Maggie sat on the edge of her seat at the rickety kitchen table, the one that had two unevenly short legs and was only stable whenever you shoved something about half an inch thick under one leg and a quarter inch thick under the next and even then only for enough time for you to forget and accidentally nudge a side hard enough to dislodge everything and have to start all over again. In calm moments Maggie wished that the table wasn’t such a metaphor for her life. In turbulent moments she raged at Marcus for never fixing it, for leaving yet another thing broken. She tried to concentrate on flipping through the grief pamphlets someone had thoughtfully shoved under her door.

She slapped the pamphlets down onto the table after reading their titles aloud, one after the other, as if she were playing solitary slapjack. She enunciated each title out loud, as if giving options to a person halfway across the room.

“How to deal with grief”

“Dealing with the loss of a loved one”

“It’s going to be OK”

“Love and loss”

“You’re not going crazy” She paused on the last one and flicked it open to reveal the pretty, yet sad looking and artfully frazzled models inside. Beside them were little text boxes that said nothing in particular and offered up a 1-800 number.

She caught the eye of a delicately disheveled model, the one who had-–count them–two strands of hair out of place, and said, “Why thank you. I wasn’t sure before, but your empty platitudes and common sense wisdom have healed my inner sorrow. The addition of this mass marketed paper product has given me hope and validation.” She slapped the brochure down on top of the others.

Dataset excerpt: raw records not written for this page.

/-- **EXACTLY WHAT REMAINS (kernel): `stub_twisting` ⇔ no (TH) residue and no THICK residue.**  The twisting half of the picked line is
equivalent to the conjunction of the two census lines above being empty — nothing else hides in it.  (Classical case split on whether some
sub-window carries a `(t,x₂)`-slope; restriction of the window keeps every hypothesis.) -/
theorem stubTwisting_iff_residues : StubTwisting ↔ (¬ TwistingTHResidue ∧ ¬ TwistingThickResidue) := by
  constructor
  · intro hS
    refine ⟨?_, ?_⟩
    · rintro ⟨C, v, W, ⟨hrate, hcont, hmild, hdiv, hpol⟩, ⟨hW, hWne, hWs, hND, htw⟩, hTV, -, hsing⟩
      exact hS C v hrate hcont hmild hdiv hpol W hW hWne hWs hND hTV (fun z hz => htw z hz) hsing
    · rintro ⟨C, v, W, ⟨hrate, hcont, hmild, hdiv, hpol⟩, ⟨hW, hWne, hWs, hND, htw⟩, hth, hsing⟩
      exact hS C v hrate hcont hmild hdiv hpol W hW hWne hWs hND (isNotTV_of_isThick hth) (fun z hz => htw z hz) hsing
  · rintro ⟨hTH, hThick⟩ C v hrate hcont hmild hdiv hpol W hW hWne hWs hND hTV htw hsing
    by_cases h : ∃ W₁ ⊆ W, IsOpen W₁ ∧ W₁.Nonempty ∧ IsTimeHeightSlope v W₁
    · obtain ⟨W₁, hW₁, hW₁o, hW₁ne, hslope⟩ := h
      refine hTH ⟨C, v, W₁, ⟨hrate, hcont, hmild, hdiv, hpol⟩, ⟨hW₁o, hW₁ne, hW₁.trans hWs,
        fun z hz => hND z (hW₁ hz), fun z hz => htw z (hW₁ hz)⟩, ?_, hslope, hsing⟩
      intro m W₂ hW₂ hW₂o hW₂ne
      exact hTV m W₂ (hW₂.trans hW₁) hW₂o hW₂ne
    · push Not at h
      exact hThick ⟨C, v, W, ⟨hrate, hcont, hmild, hdiv, hpol⟩, ⟨hW, hWne, hWs, hND, htw⟩,
        fun W₁ hW₁ hW₁o hW₁ne hs => h W₁ hW₁ hW₁o hW₁ne hs, hsing⟩

/-- PRINT (P2) [cite: Lei–Ren arXiv:2501.08976, p.4 Thm 1.1; Rem 1.3 p.4 L40–52]: bounded ancient mild solutions that are poloidal
in their (axisymmetric-geometry) sense are constant; the NON-axisymmetric `ω₃ ≡ 0` case is flagged OPEN there.  Recorded as the
statement that the twisting residues above are not settled by print: -/
def PrintLeavesTwistingOpen : Prop := ¬ (TwistingTHResidue ∨ TwistingThickResidue) -- ⇔ `StubTwisting` (`stubTwisting_iff_residues`)

/-! ## §S  Symmetric (oblique-2.5D) twisting germs: the reduced system, typed; the numerical verdict as a `sorry`d statement -/

/-- `X`-partial of a function of `(X, Y)`. -/
def dX (f : ℝ → ℝ → ℝ) (X Y : ℝ) : ℝ := deriv (fun X' => f X' Y) X
/-- `Y`-partial of a function of `(X, Y)`. -/
def dY (f : ℝ → ℝ → ℝ) (X Y : ℝ) : ℝ := deriv (fun Y' => f X Y') Y

/-- **The oblique-2.5D steady poloidal NS system** (§S; NOTES.md §2.5D for the paper equivalence with steady NS + poloidal along
`e₂` + frozen, for fields invariant under translation along `d = (sin β, 0, cos β)`, `T = tan β ≠ 0`): unknowns `g` (velocity
along `d`), `ℬ` (velocity along `e_y`), the frozen profile `W = U + T·id` (`u_A = U(g)`), the pressure gradient `c` along `d`,
on an open set `O ⊆ ℝ²_{(X,Y)}`; all real-analytic. -/
structure IsOblique25Germ (T c : ℝ) (W : ℝ → ℝ) (g ℬ : ℝ → ℝ → ℝ) (O : Set (ℝ × ℝ)) : Prop where
  isOpen : IsOpen O
  nonempty : O.Nonempty
  T_ne : T ≠ 0
  analytic_g : AnalyticOnNhd ℝ (uncurry g) O
  analytic_B : AnalyticOnNhd ℝ (uncurry ℬ) O
  analytic_W : AnalyticOnNhd ℝ W univ
  /-- (E1) `ℬ_X = W′(g) g_Y` -/
  E1 : ∀ z ∈ O, dX ℬ z.1 z.2 = deriv W (g z.1 z.2) * dY g z.1 z.2
  /-- (E2) `ℬ_Y = −U′(g) g_X`, `U′ = W′ − T` -/
  E2 : ∀ z ∈ O, dY ℬ z.1 z.2 = -(deriv W (g z.1 z.2) - T) * dX g z.1 z.2
  /-- (γ) `Δg = U(g) g_X + ℬ g_Y + c`, `U = W − T·id` -/
  gamma : ∀ z ∈ O, dX (dX g) z.1 z.2 + dY (dY g) z.1 z.2 =
    (W (g z.1 z.2) - T * g z.1 z.2) * dX g z.1 z.2 + ℬ z.1 z.2 * dY g z.1 z.2 + c

/-- Twist of a 2.5D germ (up to the nonzero factor coming from the frame): `g_XX g_Y − g_XY g_X`. -/
def twist25 (g : ℝ → ℝ → ℝ) (X Y : ℝ) : ℝ := dX (dX g) X Y * dY g X Y - dX (dY g) X Y * dX g X Y

/-- **Numerical verdict of §S, recorded as a statement (NOT proved): no THICK symmetric twisting germ.**  Every oblique-2.5D germ
that twists somewhere has `W″ = 0` along `g` on some open sub-window (there the slope is constant: (TV)).  Evidence: the finite-type
prolongation tower (I₁ and its derivatives) has no common zero with `W″(g₀) ≠ 0` up to order 4 in the multistart searches of kit jobs
j289657 / j289848 (order-4 floors ≥ 1.1e-2 at 60 exact order-≤3 points vs ≤ 5e-33 for the W-linear control; re-optimisation reaches small
residuals only along the degenerate `T → ∞` escape; with W″ FREE the search converges to W″ = W‴ = W⁗ = 0 exactly); parameter count says order 4
is the first over-determined level.  OBSTRUCTION to a proof here: the genuine order-k conditions are
polynomials with 10³–10⁶ terms; an exact elimination (resultants / Gröbner over ℚ on the 11 jet variables) was not attempted in this
session.  A proof would make «symmetric twisting ⇒ (TV)» a theorem and pin the thick residue as symmetry-free. -/
theorem noThickObliqueTwistingGerm (T c : ℝ) (W : ℝ → ℝ) (g ℬ : ℝ → ℝ → ℝ) (O : Set (ℝ × ℝ))
    (h : IsOblique25Germ T c W g ℬ O) (htw : ∃ z ∈ O, twist25 g z.1 z.2 ≠ 0) :
    ∃ O₁ ⊆ O, IsOpen O₁ ∧ O₁.Nonempty ∧ ∀ z ∈ O₁, deriv (deriv W) (g z.1 z.2) = 0 := by
  sorry

/-! ### The explicit (TV) twisting member of §S (branch `b = T`: `U ≡ 0`, `W = T·id`, `ℬ = aX`, `c = 0`), kernel-checked:
the reduced system IS inhabited by twisting germs — with constant slope. -/

/-- The cubic example's `g = aY/T + a²X³/(6T)`. -/
def gCubic (T a : ℝ) (X Y : ℝ) : ℝ := a * Y / T + a ^ 2 * X ^ 3 / (6 * T)

theorem dX_const2 (k : ℝ) : dX (fun _ _ => k) = fun _ _ => 0 := by funext X Y; simp [dX]
theorem dY_const2 (k : ℝ) : dY (fun _ _ => k) = fun _ _ => 0 := by funext X Y; simp [dY]
theorem dY_indep (h : ℝ → ℝ) : dY (fun X _ => h X) = fun _ _ => 0 := by funext X Y; simp [dY]

theorem deriv_linear (T x : ℝ) : deriv (fun w : ℝ => T * w) x = T := by
  rw [((hasDerivAt_id' x).const_mul T).deriv]; ring

theorem dX_gCubic (T a : ℝ) : dX (gCubic T a) = fun X _ => a ^ 2 * X ^ 2 / (2 * T) := by
  funext X Y
  simp only [dX, gCubic]
  have h : HasDerivAt (fun X' : ℝ => a * Y / T + a ^ 2 * X' ^ 3 / (6 * T))
      (0 + a ^ 2 * ((3 : ℕ) * X ^ (3 - 1) * 1) / (6 * T)) X :=
    (hasDerivAt_const X _).add (((hasDerivAt_id' X).pow 3).const_mul (a ^ 2) |>.div_const (6 * T))
  rw [h.deriv]; push_cast; ring

theorem dY_gCubic (T a : ℝ) : dY (gCubic T a) = fun _ _ => a / T := by
  funext X Y
  simp only [dY, gCubic]
  have h : HasDerivAt (fun Y' : ℝ => a * Y' / T + a ^ 2 * X ^ 3 / (6 * T)) (a * 1 / T + 0) Y :=
    (((hasDerivAt_id' Y).const_mul a).div_const T).add (hasDerivAt_const Y _)
  rw [h.deriv]; ring

theorem dX_sq (T a : ℝ) : dX (fun X _ => a ^ 2 * X ^ 2 / (2 * T)) = fun X _ => a ^ 2 * X / T := by
  funext X Y
  simp only [dX]
  have h : HasDerivAt (fun X' : ℝ => a ^ 2 * X' ^ 2 / (2 * T)) (a ^ 2 * ((2 : ℕ) * X ^ (2 - 1) * 1) / (2 * T)) X :=
    (((hasDerivAt_id' X).pow 2).const_mul (a ^ 2)).div_const (2 * T)
  rw [h.deriv]; push_cast; field_simp

theorem dX_lin (a : ℝ) : dX (fun X _ : ℝ => a * X) = fun _ _ => a := by
  funext X Y; simp only [dX]; exact deriv_linear a X

theorem analyticOnNhd_gCubic (T a : ℝ) : AnalyticOnNhd ℝ (uncurry (gCubic T a)) univ := by
  have : uncurry (gCubic T a) = fun z : ℝ × ℝ => a * z.2 / T + a ^ 2 * z.1 ^ 3 / (6 * T) := by
    funext z; rfl
  rw [this]
  intro z _
  have h1 : AnalyticAt ℝ (fun z : ℝ × ℝ => z.1) z := analyticAt_fst
  have h2 : AnalyticAt ℝ (fun z : ℝ × ℝ => z.2) z := analyticAt_snd
  exact ((analyticAt_const.mul h2).div_const).add ((analyticAt_const.mul (h1.pow 3)).div_const)

theorem analyticOnNhd_lin (a : ℝ) : AnalyticOnNhd ℝ (uncurry fun X _ : ℝ => a * X) univ := by
  have : (uncurry fun X _ : ℝ => a * X) = fun z : ℝ × ℝ => a * z.1 := by funext z; rfl
  rw [this]
  intro z _
  exact analyticAt_const.mul analyticAt_fst

/-- **The cubic (TV) twisting germ solves the oblique-2.5D system and twists** (`T ≠ 0`, `a ≠ 0`; velocity
`v = (aX) e_y + g d`, `g = aY/T + a²X³/(6T)`, zero pressure gradient along `d`): elementary calculus, kernel-checked. [folklore] -/
theorem oblique25_cubic_example (T a : ℝ) (hT : T ≠ 0) (ha : a ≠ 0) :
    IsOblique25Germ T 0 (fun w => T * w) (gCubic T a) (fun X _ => a * X) univ ∧ twist25 (gCubic T a) 1 0 ≠ 0 := by
  refine ⟨⟨isOpen_univ, univ_nonempty, hT, analyticOnNhd_gCubic T a, analyticOnNhd_lin a,
    fun w _ => analyticAt_const.mul analyticAt_id, fun z _ => ?_, fun z _ => ?_, fun z _ => ?_⟩, ?_⟩
  · rw [dX_lin, deriv_linear, dY_gCubic]; field_simp
  · rw [dY_indep, deriv_linear]; ring
  · rw [dX_gCubic, dX_sq, dY_gCubic, dY_const2]; field_simp; ring
  · simp only [twist25, dX_gCubic, dY_gCubic, dX_sq, dX_const2]
    have : a ^ 2 * 1 / T * (a / T) - 0 * (a ^ 2 * 1 ^ 2 / (2 * T)) = a ^ 3 / T ^ 2 := by field_simp; ring
    rw [this]
    exact div_ne_zero (pow_ne_zero 3 ha) (pow_ne_zero 2 hT)

end Summit.NavierStokesRegularity.NavierStokesRegularity.Cruxes.PoloidalWindowRigidity.Disproof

“Now do you have anything that covers the soul crushing depression and blinding rage?”

Maggie rubbed at her shoulder in vain. The itch was just out of reach. Damn her scar for being too low to reach over the shoulder, too high and centered to reach from the side. She lost time staring at the pile of grief pamphlets on her rickety table, surrounded by her garage sale finds and third-hand hand me downs, all located in an apartment that was far too expensive for its shabbiness. It didn’t help that half of the space was given over to art studio chaos. Her scar crawled. She sagged onto the table and ran her fingers through her hair until the curls and fingers trapped each other.

“I miss you,” she said into the pile of grief pamphlets.

The skin of her scar felt as if it were crawling off her body as sharp pain flared from the spot. She rubbed uselessly at the top of her shoulder, knowing that she couldn’t reach the ache but needing to try. Another phantom sensation and the pain eased. Maggie felt pressure on her scar, compression as if warmness rested on top. Maggie turned her head to the side, pressing her cheek into the pamphlets, feeling them start to attach their smooth pages to the side of her face. The pressure switched to a slow motion, round and round the edges of the irregular tissue. The crawling eased as it was rubbed out of her skin. She remembered the smell of his shaving cream.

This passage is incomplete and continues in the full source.